DATA SHOWN:
/-- **«preserves this `𝔽^±_l`-torsor structure»**: through the chart, GENUINE conjugation by `g` acts on the `l` label
classes by the affine map `x ↦ ±x + a`, `(a, ±1) = quotIso ḡ ∈ 𝔽_l ⋊ {±1}`.
[claim: Mochizuki2012, status: disputed] (IUTchII §2 Def 2.3 (v), kurims p.69) -/
theorem IsConj.chart_conjClass (hF : F.IsConj) (hC : C.ConjStable) (g : W.Corhat) (t : LabCuspPM C W.pmHat W.pmHat) :
    F.chart (hC.conjClass g t) =
      Multiplicative.toAdd (F.quotIso (QuotientGroup.mk g)).left +
        ((F.quotIso (QuotientGroup.mk g)).right : ℤ) * F.chart t := by
  rw [← (isConj_iff_conjAct_eq_conjClass hC).mp hF g t]
  exact F.conjAct_chart g t

/-- **The kernel of the GENUINE conjugation action on `LabCusp^±(Π̂^±_v)` is EXACTLY `Π̂^±_v`** as soon as one `IsConj`
structure exists (`⊇` is `conjClass_eq_self_of_mem_pmHat` unconditionally; `⊆` is the faithfulness theorem
`forall_conjAct_eq_self_iff` of p430805 transported along law (b)): `Π̂^cor_v/Π̂^±_v ≅ 𝔽_l^{⋊±}` acts faithfully on the
`l` labels. [claim: Mochizuki2012, status: disputed] (IUTchII §2 Def 2.3 (v), kurims p.69) -/
theorem IsConj.forall_conjClass_eq_self_iff (hF : F.IsConj) (hC : C.ConjStable) (g : W.Corhat) :
    (∀ t, hC.conjClass g t = t) ↔ g ∈ W.pmHat := by
  rw [← F.forall_conjAct_eq_self_iff g, hF.conjAct_eq_conjClass hC]

/-- Contrapositive: an element OUTSIDE `Π̂^±_v` moves some `±`-label class BY CONJUGATION (given an `IsConj` structure).
[claim: Mochizuki2012, status: disputed] (IUTchII §2 Def 2.3 (v), kurims p.69) -/
theorem IsConj.exists_conjClass_ne_self (hF : F.IsConj) (hC : C.ConjStable) {g : W.Corhat} (hg : g ∉ W.pmHat) :
    ∃ t, hC.conjClass g t ≠ t :=
  not_forall.mp fun h => hg ((hF.forall_conjClass_eq_self_iff hC g).mp h)

end FlTorsorStructure

/-! ## 3. The bundled successor `FlTorsorStructureConj` and the strengthened existence predicate -/

/-- **IUTchII:Def2.3(v), SUCCESSOR INTERFACE** (kurims p. 69): abc-iut-L6-t1's `FlTorsorStructure C` EXTENDED by the two
laws wanted by GAP-LEDGER G-w5d243-1, verbatim — (a) `conj_stable`: the cusps of `Π̂^±_v` are permuted by
`Π̂^cor_v`-conjugation (Rmk 2.3.1); (b) `conjAct_spec`: the label action `conjAct g ⟦I⟧ = ⟦g I g⁻¹⟧` IS conjugation («the
natural action of `Π_⊇/Π_⊆` on `Π_⊆` preserves this `𝔽^±_l`-torsor structure, hence determines a natural outer isomorphism
`Π_⊇/Π_⊆ ≅ 𝔽_l^{⋊±}`»). DATA. [claim: Mochizuki2012, status: disputed] (IUTchII §2 Def 2.3 (v), kurims p.69) -/
structure FlTorsorStructureConj (C : CuspidalInertiaData W) extends FlTorsorStructure C where
  /-- law (a): cuspidal inertia subgroups of `Π̂^±_v` are permuted by `Π̂^cor_v`-conjugation -/
  conj_stable : C.ConjStable
  /-- law (b): `conjAct` IS conjugation of cuspidal inertia subgroups -/
  conjAct_spec : ∀ (g : W.Corhat) (I : Subgroup W.Corhat) (hI : C.IsCuspidalInertia W.pmHat I),
    conjAct g (Quot.mk _ ⟨I, hI⟩) = Quot.mk _ ⟨I.map (MulAut.conj g).toMonoidHom, conj_stable g I hI⟩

WHAT YOU SHOULD DO:
An exact reproduction of the listing is required, covering every entry.

YOUR RESPONSE:
/-- **«preserves this `𝔽^±_l`-torsor structure»**: through the chart, GENUINE conjugation by `g` acts on the `l` label
classes by the affine map `x ↦ ±x + a`, `(a, ±1) = quotIso ḡ ∈ 𝔽_l ⋊ {±1}`.
[claim: Mochizuki2012, status: disputed] (IUTchII §2 Def 2.3 (v), kurims p.69) -/
theorem IsConj.chart_conjClass (hF : F.IsConj) (hC : C.ConjStable) (g : W.Corhat) (t : LabCuspPM C W.pmHat W.pmHat) :
    F.chart (hC.conjClass g t) =
      Multiplicative.toAdd (F.quotIso (QuotientGroup.mk g)).left +
        ((F.quotIso (QuotientGroup.mk g)).right : ℤ) * F.chart t := by
  rw [← (isConj_iff_conjAct_eq_conjClass hC).mp hF g t]
  exact F.conjAct_chart g t

/-- **The kernel of the GENUINE conjugation action on `LabCusp^±(Π̂^±_v)` is EXACTLY `Π̂^±_v`** as soon as one `IsConj`
structure exists (`⊇` is `conjClass_eq_self_of_mem_pmHat` unconditionally; `⊆` is the faithfulness theorem
`forall_conjAct_eq_self_iff` of p430805 transported along law (b)): `Π̂^cor_v/Π̂^±_v ≅ 𝔽_l^{⋊±}` acts faithfully on the
`l` labels. [claim: Mochizuki2012, status: disputed] (IUTchII §2 Def 2.3 (v), kurims p.69) -/
theorem IsConj.forall_conjClass_eq_self_iff (hF : F.IsConj) (hC : C.ConjStable) (g : W.Corhat) :
    (∀ t, hC.conjClass g t = t) ↔ g ∈ W.pmHat := by
  rw [← F.forall_conjAct_eq_self_iff g, hF.conjAct_eq_conjClass hC]

/-- Contrapositive: an element OUTSIDE `Π̂^±_v` moves some `±`-label class BY CONJUGATION (given an `IsConj` structure).
[claim: Mochizuki2012, status: disputed] (IUTchII §2 Def 2.3 (v), kurims p.69) -/
theorem IsConj.exists_conjClass_ne_self (hF : F.IsConj) (hC : C.ConjStable) {g : W.Corhat} (hg : g ∉ W.pmHat) :
    ∃ t, hC.conjClass g t ≠ t :=
  not_forall.mp fun h => hg ((hF.forall_conjClass_eq_self_iff hC g).mp h)

end FlTorsorStructure

/-! ## 3. The bundled successor `FlTorsorStructureConj` and the strengthened existence predicate -/

/-- **IUTchII:Def2.3(v), SUCCESSOR INTERFACE** (kurims p. 69): abc-iut-L6-t1's `FlTorsorStructure C` EXTENDED by the two
laws wanted by GAP-LEDGER G-w5d243-1, verbatim — (a) `conj_stable`: the cusps of `Π̂^±_v` are permuted by
`Π̂^cor_v`-conjugation (Rmk 2.3.1); (b) `conjAct_spec`: the label action `conjAct g ⟦I⟧ = ⟦g I g⁻¹⟧` IS conjugation («the
natural action of `Π_⊇/Π_⊆` on `Π_⊆` preserves this `𝔽^±_l`-torsor structure, hence determines a natural outer isomorphism
`Π_⊇/Π_⊆ ≅ 𝔽_l^{⋊±}`»). DATA. [claim: Mochizuki2012, status: disputed] (IUTchII §2 Def 2.3 (v), kurims p.69) -/
structure FlTorsorStructureConj (C : CuspidalInertiaData W) extends FlTorsorStructure C where
  /-- law (a): cuspidal inertia subgroups of `Π̂^±_v` are permuted by `Π̂^cor_v`-conjugation -/
  conj_stable : C.ConjStable
  /-- law (b): `conjAct` IS conjugation of cuspidal inertia subgroups -/
  conjAct_spec : ∀ (g : W.Corhat) (I : Subgroup W.Corhat) (hI : C.IsCuspidalInertia W.pmHat I),
    conjAct g (Quot.mk _ ⟨I, hI⟩) = Quot.mk _ ⟨I.map (MulAut.conj g).toMonoidHom, conj_stable g I hI⟩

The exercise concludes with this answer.